2.) All of the third-party software should be opt-in.
Users often skip reading options/disclaimers during software installations, leaving them to believe the third-party software was installed without their permission. In addition, those aware of the opt-out option must opt-out for each and every program they download using the CNET Installer. This should either be made opt-in or both options should be unchecked, ensuring the user chooses one before proceeding. (Most offers are currently opt-out only.)


3.) The 'direct download' option should be made more clear.
The difference between the 'download now' link and the 'direct download link' should be made more evident to logged-in members - the re-purposed tooltip text mentioning the CNET Installer is obscure and easily overlooked. In addition, the direct download should be extended to users who are not logged in - everyone should have a choice.

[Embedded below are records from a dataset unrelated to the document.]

import Literature.Probability.Percolation.ArmSeparationWhite
import Literature.Probability.Percolation.ArmSeparationRingIndex
import HarnessLib

/-!
# Slots of the landing step: parameters, routing and events

Topic: Probability / Percolation; family `crit-perc`. A brick of the discharge of
`Literature.Probability.Percolation.Nolin2008_twoArm_separation` (Nolin 2008, Thm. 11
[arXiv 0711.4948: Thm. 10], `j = 2`, `σ = BW`; `ArmSeparation.lean`), landing step of the internal
extremities (Nolin 2008, Prop. 12 (iii)–(i) [arXiv Prop. 11]: "there exists some landing
sequence … where the probability of landing is comparable to the probability of just being
well-separated"; the sum over the finitely many positions of the tips is the constant `C₁(η')`).
The tiny-fenced two-arm event `IntTinyExt m N k₀ K R₀` (`ArmSeparationIntSurgery.lean`) is
decomposed according to the **slot** of the two tips — side `io, ic < 6`, scale index `jo, jc < K`
and window index `no, nc` of the tip rows (windows of width `w = k₀/4`) — and to each slot are
attached the **corridor events** of the two landing moves (`landing_move`,
`white_landing_move`): beacon, spoke, an arc of a thin ring (radius `r_B ≈ m - μ` for the open
arm, `r_W ≈ m - 3μ` for the closed one, `μ = k₀ 32^K`), approach tube and target free space, with
the **routing** that keeps the two colours apart: the target row of each colour avoids the other
tip when that tip sits on the target's side (`Slot.bo`, `Slot.bc`), and each arc is the complement
of the window of ring tubes that the other colour may touch (`Slot.loB/hiB`: the six tubes of ring `B`
that the white spoke may meet; `Slot.loW/hiW`: the tubes of ring `W` that the black target boxes may meet).
This file fixes the parameters (`LParams`), the routing functions and the four events of a slot
(`blackArm`, `whiteArm` — the tiny-fenced arms with tips in the slot; `blackCorr`, `whiteCorr` —
the corridors); the arithmetic of the routing, the separation and the probability estimates are in
the sequel files.

## References

* P. Nolin, *Near-critical percolation in two dimensions*, Electron. J. Probab. 13 (2008), §4.2
  Def. 6–8, §4.3 Prop. 12, §4.4 [arXiv 0711.4948: Def. 6–8, Prop. 11, Thm. 10]. [Nolin2008]
* H. Kesten, *Scaling relations for 2D-percolation*, Comm. Math. Phys. 109 (1987), Lemma 2, §2. [Kesten1987]
-/

noncomputable section

open Set

namespace Literature.Probability.Percolation

open LatticeModels HalfAnnulus Tube

/-! ### Parameters of a rung -/

/-- **The parameters of one rung of the landing step**: current radius `m`, target radius `n`
(`m = 2n + 1` on the ladder), outer radius `N`, smallest fence scale `k₀`, number of scales `K`,
tip margin `R₀`. [cite: Nolin2008, §4.4 (arXiv 0711.4948: Thm. 10, internal extremities)] -/
structure LParams where
  /-- current radius -/
  m : ℕ
  /-- target radius -/
  n : ℕ
  /-- outer radius -/
  N : ℕ
  /-- smallest fence scale -/
  k₀ : ℕ
  /-- number of fence scales -/
  K : ℕ
  /-- margin of the tips from the corners -/
  R₀ : ℕ

namespace LParams

variable (P : LParams)

/-- window width `w = k₀ / 4` [folklore] -/
def w : ℕ := P.k₀ / 4
/-- spoke half-width `ε = k₀ / 16` [folklore] -/
def ε : ℕ := P.k₀ / 16
/-- ring tube half-width `e = k₀ / 4` [folklore] -/
def e : ℕ := P.k₀ / 4
/-- ring chunk length `s = k₀` [folklore] -/
def s : ℕ := P.k₀
/-- depth unit `μ = k₀ 32^K` (exceeds `32 k` for every fence scale `k`) [folklore] -/
def μ : ℕ := trapScale P.k₀ P.K
/-- radius of the ring of the open arm, a multiple of `s` in `(m - μ - s, m - μ]` [folklore] -/
def rB : ℕ := P.s * ((P.m - P.μ) / P.s)
/-- radius of the ring of the closed arm, a multiple of `s` in `(m - 3μ - s, m - 3μ]` [folklore] -/
def rW : ℕ := P.s * ((P.m - 3 * P.μ) / P.s)
/-- length of the spoke of the open arm [folklore] -/
def LB : ℕ := P.μ + 2 * P.s + 4 * P.e
/-- length of the spoke of the closed arm [folklore] -/
def LW : ℕ := 3 * P.μ + 2 * P.s + 4 * P.e
/-- width of the approach tube of the open arm: `n - n/8 + 1 + WB = rB + 2e` [folklore] -/
def WB : ℕ := P.rB + 2 * P.e + P.n / 8 - 1 - P.n
/-- width of the approach tube of the closed arm [folklore] -/
def WW : ℕ := P.rW + 2 * P.e + P.n / 8 - 1 - P.n
/-- chunks per side of the ring of the open arm [folklore] -/
def nB : ℕ := P.rB / P.s
/-- chunks per side of the ring of the closed arm [folklore] -/
def nW : ℕ := P.rW / P.s
/-- number of windows of tip rows [folklore] -/
def Nw : ℕ := P.m / P.w + 1
/-- start of the `ν`-th window [folklore] -/
def T₀ (ν : ℕ) : ℤ := -(P.m : ℤ) + ν * P.w
/-- pieces in an exit run: `d s ≥ n/64 + 2s` [folklore] -/
def d : ℕ := P.n / 64 / P.s + 3
/-- length of the arc of the open arm: the ring of the open arm minus a window of six tubes [folklore] -/
def lenB : ℕ := 12 * P.nB - 4 - 6

end LParams

/-! ### Ring positions -/

/-- The lateral index of the lateral position `ξ` on a ring of radius `r` with chunk `s`:
`⌊(ξ + r) / s⌋`. [folklore] -/
def latIdx (s r : ℕ) (ξ : ℤ) : ℕ := (ξ + r).toNat / s

/-- The offset of the block of the side `i` in the thin ring with `n` chunks per side. [folklore] -/
def blockOff (n i : ℕ) : ℕ :=
  match i with
  | 0 => 0
  | 1 => 2 * n - 1
  | 2 => 4 * n - 1
  | 3 => 6 * n - 2
  | 4 => 8 * n - 3
  | 5 => 10 * n - 3
  | _ => 0

/-- The position in the thin ring of the piece of the side `i` with lateral index `ι` (on the
sides `2`, `5` the pieces are listed by decreasing lateral index). [folklore] -/
def piecePos (n i ι : ℕ) : ℕ := blockOff n i + (if i % 3 = 2 then 2 * (n - 1 - ι) else 2 * ι)

/-! ### Slots and routing -/

/-- **A slot**: side, scale index and window index of the open tip (`io, jo, no`) and of the closed
tip (`ic, jc, nc`). [cite: Nolin2008, §4.4 (arXiv 0711.4948: Thm. 10, internal extremities)] -/
structure Slot where
  /-- side of the open tip -/
  io : ℕ
  /-- scale index of the open tip -/
  jo : ℕ
  /-- window index of the open tip -/
  no : ℕ
  /-- side of the closed tip -/
  ic : ℕ
  /-- scale index of the closed tip -/
  jc : ℕ
  /-- window index of the closed tip -/
  nc : ℕ

namespace Slot

variable (P : LParams) (σ : Slot)

/-- scale of the open tip [folklore] -/
def ko : ℕ := trapScale P.k₀ σ.jo
/-- scale of the closed tip [folklore] -/
def kc : ℕ := trapScale P.k₀ σ.jc
/-- window start of the open tip [folklore] -/
def To : ℤ := P.T₀ σ.no
/-- window start of the closed tip [folklore] -/
def Tc : ℤ := P.T₀ σ.nc
/-- lateral position of the beacon and spoke of the open tip (in its frame) [folklore] -/
def ξo : ℤ := σ.To P + 2 * σ.ko P + P.w
/-- lateral position of the beacon and spoke of the closed tip (in its frame) [folklore] -/
def ξc : ℤ := σ.Tc P + 2 * σ.kc P + P.w
/-- frame of the closed tip after colour exchange [folklore] -/
def ic' : ℕ := (σ.ic + 3) % 6

/-- **The danger zone** of the upper target row `t = tgtRow n true`: the lateral positions
`[t - n/64 - μ - 8s, t + n/64 + μ + 8s]` on the target's side; if the beacon of the other colour's
tip sits there (so that its slot box, spoke or ring window could meet the target boxes or the exit
run), the lower target row is used instead. [folklore] -/
def Danger (ξ : ℤ) : Prop :=
  tgtRow P.n true - (P.n / 64 : ℕ) - P.μ - 8 * P.s ≤ ξ ∧ ξ ≤ tgtRow P.n true + (P.n / 64 : ℕ) + P.μ + 8 * P.s

/-- The danger zone is decidable. [folklore] -/
instance (ξ : ℤ) : Decidable (Danger P ξ) := by unfold Danger; infer_instance

/-- target row bit of the open arm: the upper row unless the closed tip sits on side `0` in its danger zone [folklore] -/
def bo : Bool := !decide (σ.ic = 0 ∧ Danger P (σ.ξc P))
/-- target row bit of the closed arm: the upper row unless the open tip sits on side `3` in its danger zone [folklore] -/
def bc : Bool := !decide (σ.io = 3 ∧ Danger P (σ.ξo P))
/-- target row of the open arm [folklore] -/
def tgo : ℤ := tgtRow P.n (σ.bo P)
/-- target row of the closed arm (in the colour-exchanged picture) [folklore] -/
def tgc : ℤ := tgtRow P.n (σ.bc P)

/-- position of the entry piece of the open arm in ring `B` [folklore] -/
def gEo : ℕ := piecePos P.nB σ.io (latIdx P.s P.rB (σ.ξo P))
/-- position of the entry piece of the closed arm in ring `W` [folklore] -/
def gEc : ℕ := piecePos P.nW σ.ic' (latIdx P.s P.rW (σ.ξc P))

/-- lateral index of the white spoke on ring `B` [folklore] -/
def ιc : ℕ := latIdx P.s P.rB (σ.ξc P)
/-- the window of ring `B` touched by the white spoke: first position [folklore] -/
def loB : ℕ := blockOff P.nB σ.ic + (if σ.ic % 3 = 2 then 2 * (P.nB - 2 - σ.ιc P) else 2 * (σ.ιc P - 1))
/-- the window of ring `B` touched by the white spoke: last position (six tubes: the pieces of
lateral index `ιc - 1, ιc, ιc + 1` and their connectors) [folklore] -/
def hiB : ℕ := σ.loB P + 5
/-- start of the arc of the open arm [folklore] -/
def aB : ℕ := σ.hiB P + 1

/-- lateral indices of the window of ring `W` touched by the black target boxes (side `3`) [folklore] -/
def yLo : ℕ := latIdx P.s P.rW (σ.tgo P - (P.n / 64 : ℕ)) - 1
/-- lateral indices of the window of ring `W` touched by the black target boxes: last [folklore] -/
def yHi : ℕ := latIdx P.s P.rW (σ.tgo P + (P.n / 64 : ℕ)) + 1
/-- the window of ring `W`: first position [folklore] -/
def loW : ℕ := blockOff P.nW 3 + 2 * σ.yLo P
/-- the window of ring `W`: last position [folklore] -/
def hiW : ℕ := blockOff P.nW 3 + 2 * σ.yHi P + 1
/-- start of the arc of the closed arm [folklore] -/
def aW : ℕ := σ.hiW P + 1
/-- length of the arc of the closed arm [folklore] -/
def lenW : ℕ := 12 * P.nW - 4 - (σ.hiW P - σ.loW P + 1)

/-- first piece of the exit run of the open arm (side `0` of ring `B`) [folklore] -/
def xo : ℕ := latIdx P.s P.rB (σ.tgo P)
/-- first piece of the exit run of the closed arm (side `0` of ring `W`) [folklore] -/
def xc : ℕ := latIdx P.s P.rW (σ.tgc P)

end Slot

/-! ### The four events of a slot -/

/-- **The beacon event** of a tip of the frame `i` at scale `k` in the window `[T₀, T₀ + w)`. [cite: Nolin2008, §4.3 Prop. 12 (proof) (arXiv 0711.4948: Prop. 11)] -/
def bcnEvent (i m k : ℕ) (T₀ : ℤ) (w : ℕ) : Set (SiteConfig (Site 2)) :=
  {χ | frameConfig i χ ∈ triFrameAt (bcnCentre m k T₀ w) (k / 2)}

/-- **The corridor of one colour** in the normalised picture: beacon, spoke, arc, approach tube,
target free space. [cite: Nolin2008, §4.3 Prop. 12 (proof) (arXiv 0711.4948: Prop. 11)] -/
def corrEvent (i m n k : ℕ) (T₀ : ℤ) (w L ε r e s a len : ℕ) (t : ℤ) (W : ℕ) : Set (SiteConfig (Site 2)) :=
  bcnEvent i m k T₀ w ∩ spokeEvent i m k T₀ w L ε ∩ eventAll (arc (thinRing r e s) a len) ∩ tgtH n t W ∩ tgtV n t

namespace Slot

variable (P : LParams) (σ : Slot)

/-- **The corridor of the open arm of the slot.** [cite: Nolin2008, §4.3 Prop. 12 (proof) (arXiv 0711.4948: Prop. 11)] -/
def blackCorr : Set (SiteConfig (Site 2)) :=
  corrEvent σ.io P.m P.n (σ.ko P) (σ.To P) P.w P.LB P.ε P.rB P.e P.s (σ.aB P) P.lenB (σ.tgo P) P.WB

/-- **The corridor of the closed arm of the slot** (through `negFlip`). [cite: Nolin2008, §4.3 Prop. 12 (proof) (arXiv 0711.4948: Prop. 11)] -/
def whiteCorr : Set (SiteConfig (Site 2)) :=
  negFlip ⁻¹' corrEvent σ.ic' P.m P.n (σ.kc P) (σ.Tc P) P.w P.LW P.ε P.rW P.e P.s (σ.aW P) (σ.lenW P) (σ.tgc P) P.WW

/-- **The tiny-fenced open arm with tip in the slot**: outer free space at some
`zo ∈ sepLanding N`, and a fenced tip of the frame `io` at scale index `jo` with tip row in the
`no`-th window, far end attached to the outer crossing. [cite: Nolin2008, §4.4 (arXiv 0711.4948: Thm. 10, internal extremities)] -/
def blackArm : Set (SiteConfig (Site 2)) :=
  {ω | ∃ zo uo : Site 2, zo ∈ sepLanding P.N ∧
    OpenVCrossThrough (sepOuterFence P.N zo) (zo 1 - (P.N / 64 : ℕ)) (zo 1 + (P.N / 64 : ℕ)) ω uo ∧
    ∃ Fo : IntFencedArm P.m ((frameIso σ.io).symm '' (triAnnulusSet P.m P.N ∪ triOpenBall zo (P.N / 8))) P.k₀ P.K P.R₀
      (frameConfig σ.io ω), Fo.j = σ.jo ∧ σ.To P ≤ Fo.z 1 ∧ Fo.z 1 < σ.To P + P.w ∧ Fo.b = (frameIso σ.io).symm uo}

/-- **The tiny-fenced closed arm with tip in the slot.** [cite: Nolin2008, §4.4 (arXiv 0711.4948: Thm. 10, internal extremities)] -/
def whiteArm : Set (SiteConfig (Site 2)) :=
  {ω | ∃ zc uc : Site 2, zc ∈ sepLanding P.N ∧
    OpenVCrossThrough (sepOuterFence P.N zc) (zc 1 - (P.N / 64 : ℕ)) (zc 1 + (P.N / 64 : ℕ)) (negFlip ω) uc ∧
    ∃ Fc : IntFencedArm P.m ((frameIso σ.ic).symm '' (Neg.neg ⁻¹' (triAnnulusSet P.m P.N ∪ triOpenBall zc (P.N / 8)))) P.k₀ P.K P.R₀
      (frameConfig σ.ic ω)ᶜ, Fc.j = σ.jc ∧ σ.Tc P ≤ Fc.z 1 ∧ Fc.z 1 < σ.Tc P + P.w ∧ Fc.b = (frameIso σ.ic).symm (-uc)}

end Slot

/-! ### The slots cover the tiny-fenced two-arm event -/

/-- The windows cover the tip rows: every `t ∈ [-m, 0)` lies in the window of index
`⌊(t + m) / w⌋ < Nw` (`1 ≤ w`). [folklore] -/
theorem exists_window (P : LParams) (hw : 1 ≤ P.w) {t : ℤ} (ht : -(P.m : ℤ) ≤ t) (ht0 : t < 0) :
    ∃ ν, ν < P.Nw ∧ P.T₀ ν ≤ t ∧ t < P.T₀ ν + P.w := by
  have h0 : (((t + P.m).toNat : ℕ) : ℤ) = t + P.m := by omega
  have h1 : (((t + P.m).toNat / P.w : ℕ) : ℤ) * P.w ≤ (t + P.m).toNat := by exact_mod_cast Nat.div_mul_le_self _ _
  have h2 : (((t + P.m).toNat : ℕ) : ℤ) < (((t + P.m).toNat / P.w : ℕ) : ℤ) * P.w + P.w := by
    exact_mod_cast Nat.lt_div_mul_add hw
  refine ⟨(t + P.m).toNat / P.w, ?_, ?_, ?_⟩
  · unfold LParams.Nw
    have : (t + P.m).toNat ≤ P.m := by omega
    exact Nat.lt_succ_of_le (Nat.div_le_div_right this)
  · unfold LParams.T₀; omega
  · unfold LParams.T₀; omega

/-- **The slots cover the tiny-fenced two-arm event**: `IntTinyExt ⊆ ⋃_σ (blackArm σ ∩ whiteArm σ)`
over the slots with `io, ic < 6`, `jo, jc < K`, `no, nc < Nw` (`1 ≤ w`, `1 ≤ R₀`). [cite: Nolin2008, §4.4 (arXiv 0711.4948: Thm. 10, internal extremities)] -/
theorem intTinyExt_subset_iUnion_slot (P : LParams) (hw : 1 ≤ P.w) (hR : 1 ≤ P.R₀) :
    IntTinyExt P.m P.N P.k₀ P.K P.R₀ ⊆ ⋃ σ ∈ {σ : Slot | σ.io < 6 ∧ σ.jo < P.K ∧ σ.no < P.Nw ∧ σ.ic < 6 ∧ σ.jc < P.K ∧ σ.nc < P.Nw},
      Slot.blackArm P σ ∩ Slot.whiteArm P σ := by
  intro ω hω
  obtain ⟨zo, uo, zc, uc, hzo, hzc, hOo, hOc, io, hio, ic, hic, ⟨Fo, hFo⟩, ⟨Fc, hFc⟩⟩ := hω
  have hto : -(P.m : ℤ) ≤ Fo.z 1 ∧ Fo.z 1 < 0 := by
    have h : -(P.m : ℤ) + P.R₀ ≤ Fo.z 1 ∧ Fo.z 1 ≤ -(P.R₀ : ℤ) := Fo.z_mid
    omega
  have htc : -(P.m : ℤ) ≤ Fc.z 1 ∧ Fc.z 1 < 0 := by
    have h : -(P.m : ℤ) + P.R₀ ≤ Fc.z 1 ∧ Fc.z 1 ≤ -(P.R₀ : ℤ) := Fc.z_mid
    omega
  obtain ⟨no, hno, hno1, hno2⟩ := exists_window P hw hto.1 hto.2
  obtain ⟨nc, hnc, hnc1, hnc2⟩ := exists_window P hw htc.1 htc.2
  simp only [Set.mem_iUnion, Set.mem_setOf_eq, exists_prop]
  refine ⟨⟨io, Fo.j, no, ic, Fc.j, nc⟩, ⟨hio, Fo.j_lt, hno, hic, Fc.j_lt, hnc⟩, ?_, ?_⟩
  · exact ⟨zo, uo, hzo, hOo, Fo, rfl, hno1, hno2, hFo⟩
  · exact ⟨zc, uc, hzc, hOc, Fc, rfl, hnc1, hnc2, hFc⟩

end Literature.Probability.Percolation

4.) The installer provides no evident security benefits.
The blog post and FAQ articles state that the CNET Installer was introduced for the users to, in part, increase security. However, the CNET Installer downloads the same program from the same servers over the same unsecured HTTP connection as the direct download. Any security benefit from using a stand-alone CNET Installer instead of the browser to download the software is minimal, and is more than negated by the installer being downloaded by the browser in the first place. Not to mention that some of the current 'offers' are considered ad-ware/bloatware and occasionally flagged as such by security software.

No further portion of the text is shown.